Block slides down hemisphere; time to leave surface?

[Dan6500]

A block is at rest at the top of a frictionless hemisphere of radius r. It is slightly disturbed at starts sliding down. I already know where it will leave the surface (height = 2r/3). My question is, WHEN will it leave the surface?

 

[Bystander]

You've obviously got an expression for angular velocity if you've determined "the where." Integrate it.

 

[Dan6500]

I've got v as a function of theta: v = (2gr(1-cos(theta))^0.5. So now I integrate with respect to TIME? How?

 

[Philip Wood]

Expanding what Bystander said (in case you're not familiar with angular velocity)
[tex]v=\frac{ds}{dt}=r\frac{d\theta}{dt}[/tex]
in which ds is an increment of arc length. r is, of course, a constant.
You can substitute this value for v into your equation, then separate variables.
If I'm not interested in the challenge of the integration I sometimes use the Wolfram on-line integrator.

 

[PJC01]

The time it takes for the block to leave the surface of the hemisphere can be determined by using the principles of motion and energy conservation. The block's initial potential energy at the top of the hemisphere will be converted into kinetic energy as it slides down. At the point where it leaves the surface, the block's kinetic energy will be equal to its potential energy at that height. This can be calculated using the law of conservation of energy.

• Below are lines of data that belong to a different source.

import Summits.AtomisticToContinuum.FouriersLaw.Theses.HoelderEscapeProfile
import Summits.AtomisticToContinuum.FouriersLaw.Theorems.HoelderEscapeProfileFibreCalculus
import Summits.AtomisticToContinuum.FouriersLaw.Theorems.HoelderEscapeProfileAbelSpreadCeilingCanonicalTwin
import Summits.AtomisticToContinuum.FouriersLaw.Theorems.EmbeddedDrudeMourreAbelThermodynamicLimitFixedFrequencyMatching
import Summits.AtomisticToContinuum.FouriersLaw.Theorems.EmbeddedDrudeMourreAbelThermodynamicLimitRegularDLRUnique
import Summits.AtomisticToContinuum.FouriersLaw.Theorems.EmbeddedDrudeMourreAbelThermodynamicLimitOfLowerBound
import Summits.AtomisticToContinuum.FouriersLaw.Theorems.OddSectorIrreversibilityCorrectorTheoryExistence
import Literature.MathematicalPhysics.KineticTheory.InfiniteChainShiftInvariantUniqueness

/-!
# Line `regularity-collapse` (`Lines/regularity-collapse.lean`) for crux `HoelderEscapeProfile.AbelSpreadCeiling`
(item `stmt-AtomisticToContinuum-16010`, route `route-AtomisticToContinuum-HoelderEscapeProfile`, crux rank 4;
sub-problem `FouriersLaw`; strategist `planner-cstrat-stmt-AtomisticToContinuum-16010-b1-0`, 2026-08-17;
the `--alt` to `Lines/birth.lean`; RESHAPED by the line lead `prover-line-stmt-AtomisticToContinuum-16010-0`,
2026-08-17, cycle 1 — see "Reshape (lead, cycle 1)" below)

Crux (FIXED, concluded BY NAME below): for the infinite pinned chain `pinnedChain ω₂ lam β γ`
(`ω₂, lam, β > 0`, ANY bath constant `γ`) at `T > 0` and every guarded pair `(μ, D)` (shift- and
momentum-reversal-invariant DLR state `μ`, `μ`-preserving a.e. shift-covariant `InfiniteChainDynamics D`), the
ABEL ESCAPE PROFILE `S̄_ν(x) = ν∫₀^∞e^{-νt} Cov(h_0, h_x∘φ_t) dt` has `Σ_x x² S̄_ν(x) ≤ B/ν` for `0 < ν ≤ ν₀`
— by Helfand–Abel, boundedness of the Abel Green–Kubo means `Â(ν) = ∫₀^∞ e^{-νt} C_T(t) dt` as `ν ↓ 0`.

## The line — THE CEILING IS THE ROUTE'S OWN (R)

The route ALREADY owes `UniformAbelianRegularity` (R) (item stmt-AtomisticToContinuum-13416): it is the core child
of the gen-1 split of `AbelThermodynamicLimit`, consumed by `closes` through the landed glue
`stub_cruxOfRegularityOfLowerBound`. (R) — `|∫₀^∞ (1 − e^{−νt}) c_N| ≤ εN` eventually in `N`, uniformly in small `ν`,
for the open chain's equilibrium total-current autocorrelation `c_N` — says that the open-chain Green–Kubo integral
`∫₀^∞ c_N = (N−1)T² D_N` (Kundu–Dhar–Narayan, LANDED `openChainGreenKubo_holds`) and its Abel regularisation
`F_N(ν) = ∫₀^∞ e^{−νt} c_N` differ by `o(N)`.  At ONE fixed frequency `ν₁ < ν₀` the LANDED fixed-frequency matching
(`LoomisCompactHorizonWitness.stub_fixedFrequencyMatching`, for Buttà–Marchioro-regular pairs) gives
`F_N(ν₁)/N → Â(ν₁) ∈ ℝ`, hence `|∫₀^∞ c_N| ≤ (|Â(ν₁)| + 2)N`, hence `F_N(ν) ≤ (|Â(ν₁)| + 3)N` for EVERY `ν < ν₀`,
hence `Â(ν) ≤ |Â(ν₁)| + 3`: the Abel means are bounded, with NO further dynamical input. The finiteness content of
`AbelSpreadCeiling` therefore sits entirely inside (R) (its docstring says so: "This IS the finiteness content"),
and the crux should not be staffed for its dynamics separately from (R); what remains is infrastructure:

* `stub_uniformAbelianRegularity` (THE CONTENT, open; VERBATIM item stmt-AtomisticToContinuum-13416, shared with
  CoercivePulse / EmbeddedDrudeMourre / StaticAbelianSqueeze; equivalent over landed theorems to the existence of the
  common limit `Â(ν) → L ← T²D_N`, `stub_regularityIffCommonLimit`).  Used at bath constant `γ' = 1`: the infinite-volume
  objects of the crux do not see `γ` (`transportDyn`, definitional), so the crux's "any `γ`" costs nothing.
* CLOSED infrastructure (all LANDED through the gate, used BY NAME below or superseded): the canonical twin
  `Theorems.AbelSpreadCeiling.RegularityCollapse.stub_canonicalTwin` (every guarded dynamics IS the canonical
  Buttà–Marchioro dynamics `μ`-a.e. at all times; p158635) and the Helfand–Abel identity, which is clause (12) of the
  route item `HoelderEscapeProfile.FibreCalculus` (stmt-AtomisticToContinuum-16011), PROVED 2026-08-17T12:41Z
  (`Theorems.FibreCalculusSketch.fibreCalculus_proof`). The lead's own cut of clause (12) — stubs
  `stub_fixedTimeRegularity` (p159920), `stub_perSiteHelfand` (p161942), `stub_abelExchange` (+Toolkit; p161412,
  p161609) — landed as `--supports` files and is superseded as skeleton input; `stub_currentL1Laplace` is dropped.
* COMPOSITION `AbelSpreadCeiling_of` (this file, no `sorry`): `abel_bound_of_regularity` (pure real analysis: the
  two triangle inequalities above) fed with the landed `nessUnique_proof`, `exists_steadyFamily_response`,
  `openChainGreenKubo_holds` (integrability of `c_N`, `N ≥ 2`), `integral_totalBondCurrent_gibbsMeasure` (`⟨J⟩ = 0`),
  `stub_regularDLRUnique` + `stub_fixedFrequencyMatching` applied to the twin transported to `γ' = 1`, then Helfand–Abel:
  `Σ_x x²S̄_ν ≤ (2(|Â(ν₁)|+3) + |M₀|)/ν` for `0 < ν ≤ min(ν₀/2, 1)`.

## Reshape history (lead, cycle 1)
v1 (strategist): stubs (R) / `stub_guardedDynamicsRegular` (twin with an absolute-convergence hypothesis) /
`stub_fibreCalculus` (item stmt-16011 VERBATIM, 12 clauses, consumed only through clauses (1) and (12)).
v2–v3 (lead, 11:47Z–11:58Z): twin strengthened to the canonical normal form without hypothesis (landed p158635, with the
corollary `hasAbsConvergentCorrelation_of_preservesMeasure` = clause (1) for every guarded pair); clause (12) cut into
fixed-time regularity / per-site conservation law / ℓ¹-Laplace light cone / dynamics-free exchange, glued by
`helfandAbel_of_stubs`; three of the four landed in wave 1 (p159920, p161942, p161609).
v4 (lead, 13:3xZ, THIS FILE): FibreCalculus itself landed (12:41Z), so clause (12) is taken from `fibreCalculus_proof` and
the skeleton has exactly ONE open stub, (R) = item stmt-AtomisticToContinuum-13416: `AbelSpreadCeiling_of :
Registered.stub_uniformAbelianRegularity → AbelSpreadCeiling`, everything else kernel-checked. The same term is landed
unfolded as `Theorems/HoelderEscapeProfileAbelSpreadCeilingOfUniformAbelianRegularity.lean` for the tenure planner
(`route edit --split AbelSpreadCeiling --into UniformAbelianRegularity --glue-by …`, or close-on-close).

Corollary of the same composition (not needed here, recorded for the tenure planner): (R) + twin + FibreCalculus also
give `AbelRegularity` (stmt-15384; the Abel means converge), so in this route's cone the items AbelSpreadCeiling and
AbelRegularity are consequences of (R); the route's independent content is K1, K2 (positivity in infinite volume, the
alternative to `ConductanceLowerBound`), (R), FibreCalculus, SymmetricSetup and the twin lemma.

Hardest (and only open) stub: `stub_uniformAbelianRegularity` (open problem: BLR2000 §7; false at `lam = β = 0`, where
`∫₀^∞ c_N ~ N²`; staffed by its own crux chain `Cruxes/UniformAbelianRegularity/`, NOT refuted by its disprover).

## Disproof used
None on file for this crux (payload `disproof_path` absent at 11:28Z and at 13:30Z; `ledger crux ls` shows no `Disproof.lean`).
Refuter crux-attack (NOTES.md of the crux dir): survives; its A6 (∀D over-generality) is neutralised by the landed twin. Negatives index: 20 entries; the FouriersLaw ones (OddCorrectorDecay stmt-9139, FarFieldGaussianity
stmt-12890) concern other objects; no stub is an instance of a refuted statement. Barriers honoured:
`HarmonicChainBallisticFlux` / `FixedLengthNoConductivityControl` — (R) is false for the harmonic member and is claimed only
for `lam, β > 0`; `SpectralGapClosing` — no `N`-uniform rate is used anywhere (fixed-frequency matching is rate-free).
-/

noncomputable section

open MeasureTheory Filter Set
open scoped Topology BigOperators NNReal

namespace Summit.AtomisticToContinuum.FouriersLaw.Cruxes.AbelSpreadCeiling.RegularityCollapse

open Literature.MathematicalPhysics.KineticTheory.HeatConduction

/-! ### The registered stubs (`sorry` lives ONLY here) -/

/-- STUB 1 `stub_uniformAbelianRegularity` (the content, open; VERBATIM this route's item stmt-AtomisticToContinuum-13416,
the core residual (R) of the split `AbelThermodynamicLimit`) — `N`-UNIFORM ABELIAN REGULARITY of the open chain's
equilibrium total-current autocorrelation `c_N(t) = ∫ J · P_t J dμ_{N,T}`: for every `ε > 0` there is `ν₀ > 0` such
that for all `ν ∈ (0, ν₀)`, eventually in `N`, `|∫₀^∞ (1 − e^{−νt}) c_N(t) dt| ≤ εN`.
[cite: BonettoLebowitzReyBellet2000, §7 eq. (37)] [cite: KunduDharNarayan2009, eqs. (8)–(15)] -/
theorem stub_uniformAbelianRegularity :
    ∀ ω₂ lam β γ : ℝ, 0 < ω₂ → 0 < lam → 0 < β → 0 < γ → ∀ T : ℝ, 0 < T → ∀ ε : ℝ, 0 < ε → ∃ ν₀ : ℝ, 0 < ν₀ ∧ ∀ ν : ℝ, 0 < ν → ν < ν₀ → ∃ N₀ : ℕ, ∀ N : ℕ, N₀ ≤ N → let J : PhaseSpace N → ℝ := fun z => ∑ i : Fin N, (pinnedChain ω₂ lam β γ).bondCurrent N i z; |∫ t in Set.Ioi (0:ℝ), (1 - Real.exp (-(ν * t))) * ∫ z, J z * (∫ y, J y ∂((pinnedChain ω₂ lam β γ).transitionKernel N T T t.toNNReal z)) ∂((pinnedChain ω₂ lam β γ).gibbsMeasure N T)| ≤ ε * N := by
  sorry

/-! #### Closed stubs (landed through the gate; no `sorry`, nothing registered here any more)

* stub 2 `stub_canonicalTwin` — `Theorems/HoelderEscapeProfileAbelSpreadCeilingCanonicalTwin.lean` (p158635):
  `Theorems.AbelSpreadCeiling.RegularityCollapse.stub_canonicalTwin`, used BY NAME in the composition below.
* stubs 3, 4, 6 `stub_fixedTimeRegularity` / `stub_perSiteHelfand` / `stub_abelExchange` — landed as
  `…AbelSpreadCeilingFixedTimeRegularity.lean` (p159920), `…AbelSpreadCeilingPerSiteHelfand.lean` (p161942),
  `…AbelSpreadCeilingAbelExchangeToolkit.lean` + `…AbelSpreadCeilingAbelExchange.lean` (p161412, p161609). They were the
  lead's cut of the Helfand–Abel identity; they are SUPERSEDED as skeleton inputs by the route item
  `HoelderEscapeProfile.FibreCalculus` (stmt-AtomisticToContinuum-16011), PROVED meanwhile
  (`Theorems.FibreCalculusSketch.fibreCalculus_proof`, 2026-08-17T12:41Z), whose clause (12) IS Helfand–Abel for every
  guarded pair; the composition now takes clause (12) from that theorem. Stub 5 `stub_currentL1Laplace` is dropped
  (no longer needed; it is a corollary of the window majorant `Σ_x(1+x²)(|S|+|G|) ≤ A(1+|t|)^m` inside that proof).
-/

/-! ### By-name statements of the registered stubs (pattern of `Lines/birth.lean`) -/

namespace Registered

Using the equation for potential energy (PE = mgh) and kinetic energy (KE = 1/2mv^2), we can set them equal to each other and solve for the velocity of the block at the point where it leaves the surface. Once the velocity is known, we can use the equation for average velocity (v = d/t) to calculate the time it takes for the block to travel the distance of 2r/3.

It is important to note that this calculation assumes a frictionless surface and neglects any air resistance. In reality, these factors may affect the time it takes for the block to leave the surface. Additionally, the shape and mass of the block may also impact the results. Therefore, it is important to consider these factors when making predictions or conducting experiments related to this scenario.